A custom application however, can choose whether what components from ParaView it wants to install, if any at all. i.e. it is very easily possible to generate a package that does not include any ParaView components expecting the user to download the ParaView binaries separately. For that, change the CPACK_INSTALL_CMAKE_PROJECTS after calling the build_paraview_client_cpack_config_init() macro. The default value is:
SET (CPACK_INSTALL_CMAKE_PROJECTS "${ParaView_BINARY_DIR}" "ParaView Runtime Libs" "Runtime" "/" "${ParaView_BINARY_DIR}" "VTK Runtime Libs" "RuntimeLibraries" "/" "${CMAKE_CURRENT_BINARY_DIR}" "${BCC_PACKAGE_NAME} Components" "BrandedRuntime" "/" )

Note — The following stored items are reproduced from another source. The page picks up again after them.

/-!
# Route `KLProgramme` — ENGINE (stmt-HubbardSuperconductivity-20437 `KLRegimeEngineV17F2`), class #5 / row (X).2′ — cure «95v5» on the CHAIN OF RECORD (Pinned2SB spine), file 2 (the STEP door):
# **`pairTransferStep7_step_of_analytic_resolved_convK_pinned2SD_all`** — the 95v4 layer with the particle–hole KERNEL-DIFFERENCE classes carried as VALUE ROWS `RdΔ RxΔ` (no `η4`, no `e₄`)
# (cell gate-hubbard-kl, seat hubbard-kl-k3c1-p1 g27, technique «composed-map remainder propagation»; located #26 «(X).2′-HSUCC-ETA4-SIX-LEG» (p1 g28, OF RECORD ×3 (R671),
# exhibit `HOME/p1/g28/x24b/LOCATED-X2-HSUCC-ETA4-SIX-LEG-p1g28.md`, certificate ✓ p765747) on binder #4 `h5g‴` of ★ v20; refines — (uses the SD pair door `pairTransferStep7_pair_of_analytic_resolved_convK_pinned2SD`))

WHY.  The 95v4 layer's per-pair bundle still carries the kernel-DIFFERENCE sup `η4` (`‖V j t X − V j′ t X‖ ≤ η4`: the ≥6-leg kernels contracted with the covariance difference
`D = s_j − s_j′` — NO four-leg content) and member 2's ph masses `Wd₂ Wx₂`, whose products `(η4M4 + M4η4)·Wd₂/Wx₂` end as binder #4's size row `η4 ≤ e₄·U·κD²` and the `c₄e₄`
summands of (T4)/(T4p) — located #26: `e₄ ≥ sup‖V6‖/(2U) ≳ 32U4ⁿ`, no home for n ≥ 34 (nominal).  THIS FILE: the same layer with, per pair, scalars `M4 η₀ Aw Z zD hD wD lD tD zX hX wX lX tX bP` (NO `η4`), functions `RH₁ RH₂ Rhd RS₁ RdΔ RxΔ RS₂ WD₁ WD₂ R6₁ R6₂ RL₁ RL₂ Rl₁ Rl₂` (NO `Wd₂ Wx₂`),
the two kernel-difference classes as the VALUE ROWS `RdΔ RxΔ` (the ConvAll door's `Rd₂/Rx₂` slots: kernel-product DIFFERENCE inside the loop sum, norm outside) and `Ran`'s
`(x,y)`-difference terms `RdΔ x y`, `RxΔ x y` in place of `(η4M4 + M4η4)·Wd₂ x y`, `(η4M4 + M4η4)·Wx₂ x y`.  Everything else byte-identical to the 95v4 layer.
Plumbing; nothing about the model's sizes is asserted; every row is a producer HYPOTHESIS; nothing asserts (X).2′, (X).3, (c), K3, U₀, the window or superconductivity.  0 kit · 0 lit.
-/



noncomputable section

namespace Summit.HubbardSuperconductivity.HubbardSuperconductivity.Theorems.KLRegimeSplit

set_option linter.dupNamespace false -- summit = problem name (single-conjunct summit), D-0017

open Finset Matrix Set Literature.MathematicalPhysics.QuantumLattice Literature.Probability.LatticeModels GrassmannAlgebra
open Literature.MathematicalPhysics.QuantumLattice.FermiRG
open Summit.HubbardSuperconductivity.HubbardSuperconductivity.Theorems.KLProgrammeCooperResummation
open Summit.HubbardSuperconductivity.HubbardSuperconductivity.Theorems.KLProgrammeLegKernels
open Summit.HubbardSuperconductivity.HubbardSuperconductivity.Theorems.TwoPointAssembly
open Summit.HubbardSuperconductivity.HubbardSuperconductivity.Theorems.DispersionFlow
open Summit.HubbardSuperconductivity.HubbardSuperconductivity.Theorems.KLRegimeWick
open Summit.HubbardSuperconductivity.HubbardSuperconductivity.Theorems.EngineV8

section ProducerStep
import Summits.ResolutionOfSingularities.ResolutionOfSingularities.Theses.UniversalCells
import Literature.AlgebraicGeometry.Resolution.PrincipalizationToResolution
import Literature.AlgebraicGeometry.Resolution.CanonicalResolutionProofs
import Summits.ResolutionOfSingularities.ResolutionOfSingularities.Theorems.FrobeniusLadderFRationalResolutionAffineSpaceResolution
import Mathlib.RingTheory.MvPolynomial.WeightedHomogeneous
import HarnessLib

/-!
# Barrier (Schanuel) `NesterenkoModularScope`: weighted components and the scaling of isobaric polynomials (toward Mahler's theorem) — proofs only

`Literature/Barriers/Schanuel/NesterenkoModularScopeMahlerAlgebra.lean` — proofs-only algebraic
preliminaries for the proof of Mahler's theorem (`Mahler1969_ramanujan_algIndep` of
`NesterenkoModularScopeMultiplicity.lean`: `z, P, Q, R` are algebraically independent over `ℂ`).
No new definitions. For a weight `w : σ → ℕ`:

* `sum_range_weightedHomogeneousComponent_eq` — `φ = Σ_{n ≤ wdeg φ} φₙ` (isobaric components);
* `weightedHomogeneousComponent_top_ne_zero` — the top component of `φ ≠ 0` is non-zero;
* `eval_scale_of_isWeightedHomogeneous` — `φₙ(c^{w₀}x₀, c^{w₁}x₁, …) = cⁿ φₙ(x)` for `φₙ` isobaric
  of weight `n`, and `eval_scale_eq_sum` — `φ(c^{wᵢ}xᵢ) = Σₙ cⁿ φₙ(x)`.

These express how a polynomial relation between `E₂, E₄, E₆` (weights `1, 2, 3` for the factor
`(cτ + d)²`) transforms under `τ ↦ γτ`, `γ ∈ SL₂(ℤ)`.

## References

* [Mahler1969] K. Mahler, J. Austral. Math. Soc. 10 (1969) 445–450 (proof of Theorem 1: the
  weights of `f, f', f*`).
* [NesterenkoPhilippon2001] LNM 1752 (2001), Ch. 1 §1 (D. Bertrand), proof of Proposition 1.1 iii)
  ("a standard weight argument").
-/

noncomputable section

open MvPolynomial

namespace Literature.Barriers.Schanuel

variable {σ : Type*} {R : Type*} [CommRing R]

/-! ### Isobaric components -/

/-- A polynomial is the sum of its isobaric components of weight `≤ wdeg`. [folklore] -/
theorem sum_range_weightedHomogeneousComponent_eq (w : σ → ℕ) (φ : MvPolynomial σ R) :
    ∑ n ∈ Finset.range (φ.weightedTotalDegree w + 1), weightedHomogeneousComponent w n φ = φ := by
  classical
  ext d
  rw [coeff_sum]
  simp only [coeff_weightedHomogeneousComponent]
  rw [Finset.sum_ite_eq]
  split_ifs with h
  · rfl
  · rw [Finset.mem_range, not_lt] at h
    symm
    by_contra hne
    have := le_weightedTotalDegree w (mem_support_iff.mpr hne)
    omega

/-- The top isobaric component of a non-zero polynomial is non-zero. [folklore] -/
theorem weightedHomogeneousComponent_top_ne_zero (w : σ → ℕ) {φ : MvPolynomial σ R}
    (hφ : φ ≠ 0) : weightedHomogeneousComponent w (φ.weightedTotalDegree w) φ ≠ 0 := by
  classical
  have hne : φ.support.Nonempty := by
    rw [Finset.nonempty_iff_ne_empty, Ne, support_eq_empty]
    exact hφ
  obtain ⟨d, hd, hdeg⟩ := Finset.exists_mem_eq_sup φ.support hne (fun s => Finsupp.weight w s)
  intro h0
  have := congrArg (coeff d) h0
  rw [coeff_weightedHomogeneousComponent, coeff_zero] at this
  rw [if_pos] at this
  · exact (mem_support_iff.mp hd) this
  · rw [weightedTotalDegree]; exact hdeg.symm

/-- The component of weight `N` of a sum of isobaric polynomials. [folklore] -/
theorem weightedHomogeneousComponent_sum_ite {ι : Type*} (w : σ → ℕ) (s : Finset ι)
    (f : ι → MvPolynomial σ R) (deg : ι → ℕ)
    (h : ∀ i ∈ s, IsWeightedHomogeneous w (f i) (deg i)) (N : ℕ) :
    weightedHomogeneousComponent w N (∑ i ∈ s, f i) = ∑ i ∈ s, if deg i = N then f i else 0 := by
  classical
  rw [map_sum]
  refine Finset.sum_congr rfl fun i hi => ?_
  split_ifs with hN
  · subst hN
    exact (h i hi).weightedHomogeneousComponent_same
  · exact (h i hi).weightedHomogeneousComponent_ne N (fun h' => hN h'.symm)

/-! ### Scaling of isobaric polynomials -/

/-- The weight of an exponent vector as a sum over its support. [folklore] -/
theorem weight_eq_sum_support (w : σ → ℕ) (s : σ →₀ ℕ) :
    Finsupp.weight w s = ∑ i ∈ s.support, w i * s i := by
  rw [Finsupp.weight_apply, Finsupp.sum]
  exact Finset.sum_congr rfl fun i _ => by rw [smul_eq_mul, mul_comm]

/-- A monomial evaluated at the scaled point `(c^{wᵢ} xᵢ)ᵢ`. [folklore] -/
theorem eval_scale_monomial (w : σ → ℕ) (s : σ →₀ ℕ) (a : R) (c : R) (x : σ → R) :
    eval (fun i => c ^ w i * x i) (monomial s a) = c ^ Finsupp.weight w s * eval x (monomial s a) := by
  classical
  rw [eval_monomial, eval_monomial, weight_eq_sum_support]
  have h : (s.prod fun i e => (c ^ w i * x i) ^ e) =
      (s.prod fun i e => c ^ (w i * e)) * s.prod fun i e => x i ^ e := by
    rw [← Finsupp.prod_mul]
    exact Finset.prod_congr rfl fun i _ => by simp only [mul_pow, pow_mul]
  rw [h, Finsupp.prod, Finset.prod_pow_eq_pow_sum]
  ring

/-- **Scaling of an isobaric polynomial**: `φ(c^{w₀}x₀, c^{w₁}x₁, …) = cⁿ φ(x)` if `φ` is
`w`-isobaric of weight `n`. [folklore] -/
theorem eval_scale_of_isWeightedHomogeneous (w : σ → ℕ) {φ : MvPolynomial σ R} {n : ℕ}
    (hφ : IsWeightedHomogeneous w φ n) (c : R) (x : σ → R) :
    eval (fun i => c ^ w i * x i) φ = c ^ n * eval x φ := by
  classical
  conv_lhs => rw [φ.as_sum, map_sum]
  conv_rhs => rw [φ.as_sum, map_sum, Finset.mul_sum]
  refine Finset.sum_congr rfl fun s hs => ?_
  rw [eval_scale_monomial, hφ (mem_support_iff.mp hs)]

/-- **Scaling of an arbitrary polynomial**: `φ(c^{wᵢ}xᵢ) = Σₙ cⁿ φₙ(x)`, `φₙ` the isobaric
components. [folklore] -/
theorem eval_scale_eq_sum (w : σ → ℕ) (φ : MvPolynomial σ R) (c : R) (x : σ → R) :
    eval (fun i => c ^ w i * x i) φ = ∑ n ∈ Finset.range (φ.weightedTotalDegree w + 1),
      c ^ n * eval x (weightedHomogeneousComponent w n φ) := by
  conv_lhs => rw [← sum_range_weightedHomogeneousComponent_eq w φ, map_sum]
  exact Finset.sum_congr rfl fun n _ =>
    eval_scale_of_isWeightedHomogeneous w (weightedHomogeneousComponent_isWeightedHomogeneous n φ) c x

/-! ### Components and supports -/

/-- The support of a component is contained in the support. [folklore] -/
theorem support_weightedHomogeneousComponent_subset (w : σ → ℕ) (n : ℕ) (φ : MvPolynomial σ R) :
    (weightedHomogeneousComponent w n φ).support ⊆ φ.support := by
  classical
  intro d hd
  rw [mem_support_iff, coeff_weightedHomogeneousComponent] at hd
  split_ifs at hd with h
  · exact mem_support_iff.mpr hd
  · exact absurd rfl hd

/-- The weighted degree of a component is at most its weight (if non-zero, equal). [folklore] -/
theorem weightedTotalDegree_weightedHomogeneousComponent_le (w : σ → ℕ) (n : ℕ)
    (φ : MvPolynomial σ R) : (weightedHomogeneousComponent w n φ).weightedTotalDegree w ≤ n := by
  classical
  apply Finset.sup_le
  intro d hd
  rw [mem_support_iff, coeff_weightedHomogeneousComponent] at hd
  split_ifs at hd with h
  · exact h.le
  · exact absurd rfl hd

/-- A non-zero isobaric polynomial of weight `n` has weighted degree `n`. [folklore] -/
theorem weightedTotalDegree_eq_of_isWeightedHomogeneous (w : σ → ℕ) {φ : MvPolynomial σ R} {n : ℕ}
    (hφ : IsWeightedHomogeneous w φ n) (h0 : φ ≠ 0) : φ.weightedTotalDegree w = n := by
  classical
  apply le_antisymm
  · apply Finset.sup_le
    intro d hd
    exact (hφ (mem_support_iff.mp hd)).le
  · obtain ⟨d, hd⟩ := ne_zero_iff.mp h0
    rw [← hφ hd]
    exact le_weightedTotalDegree w (mem_support_iff.mpr hd)

end Literature.Barriers.Schanuel

end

If you don't want VTK or ParaView components to be installed, simply remove the corresponding items from the list (the top twp 4-tuples). You can add to this list of 4-tuples if you have additional components in your application that need to be packaged. Again, the user is strongly encouraged to look at CPack documentation for details on CPACK_INSTALL_CMAKE_PROJECTS and other cpack variables.
Special Case: Linux Packages and RPATH
On linuxes, when BUILD_SHARED_LIBS is ON, cmake by default turns on rpaths which make it easier to run the executables from the build directory. However when generating packages, users are encouraged to build the binaries with the advanced CMake variable CMAKE_SKIP_RPATH set to ON. You also may want to set BUILD_SHARED_LIBS to match ParaView's using:
SET (BUILD_SHARED_LIBS ${PARAVIEW_BUILD_SHARED_LIBS}) # enable shared builds, if ParaView was built shared.
This will result in creation of two executables:
- appname
- appname-real
appname is a stub executable that sets up the environment so that it can locate the shared libraries correctly in the build directory as well on installation without the need for setting LD_LIBRARY_PATH.
As a rule of thumb, when generating package:
- Build ParaView with BUILD_SHARED_LIBS: ON, VTK_USE_RPATH: OFF
- Build you application with BUILD_SHARED_LIBS: ON, CMAKE_SKIP_RPATH: ON
Special Case: Mac DragNDrop App bundles
Refer to Applications/ParaView/CMakeLists.txt.
On Macs, ParaView enables creation of an app bundle with all required libraries packaged in a nice ParaView.app. For this, the CMakeList adds a new install component "Bundle" which runs a couple of scripts for generating the package. Then, it tells cpack to install only the Bundle component when generating DragNDrop bundle as follows:
# This ensure that the only component that is used by cpack when building the # drag-n-drop on Mac is the "Bundle" component. SET (CPACK_INSTALL_CMAKE_PROJECTS_DRAGNDROP "${CMAKE_CURRENT_BINARY_DIR}" "ParaView Mac Bundle" "Bundle" "/")
Currently, we don't have a cleaner solution for custom applications to create app bundles. They can start with the scripts ParaView uses and then modify them to suit their application.
Acknowledgements
This effort has been funded by Sandia National Labs and others.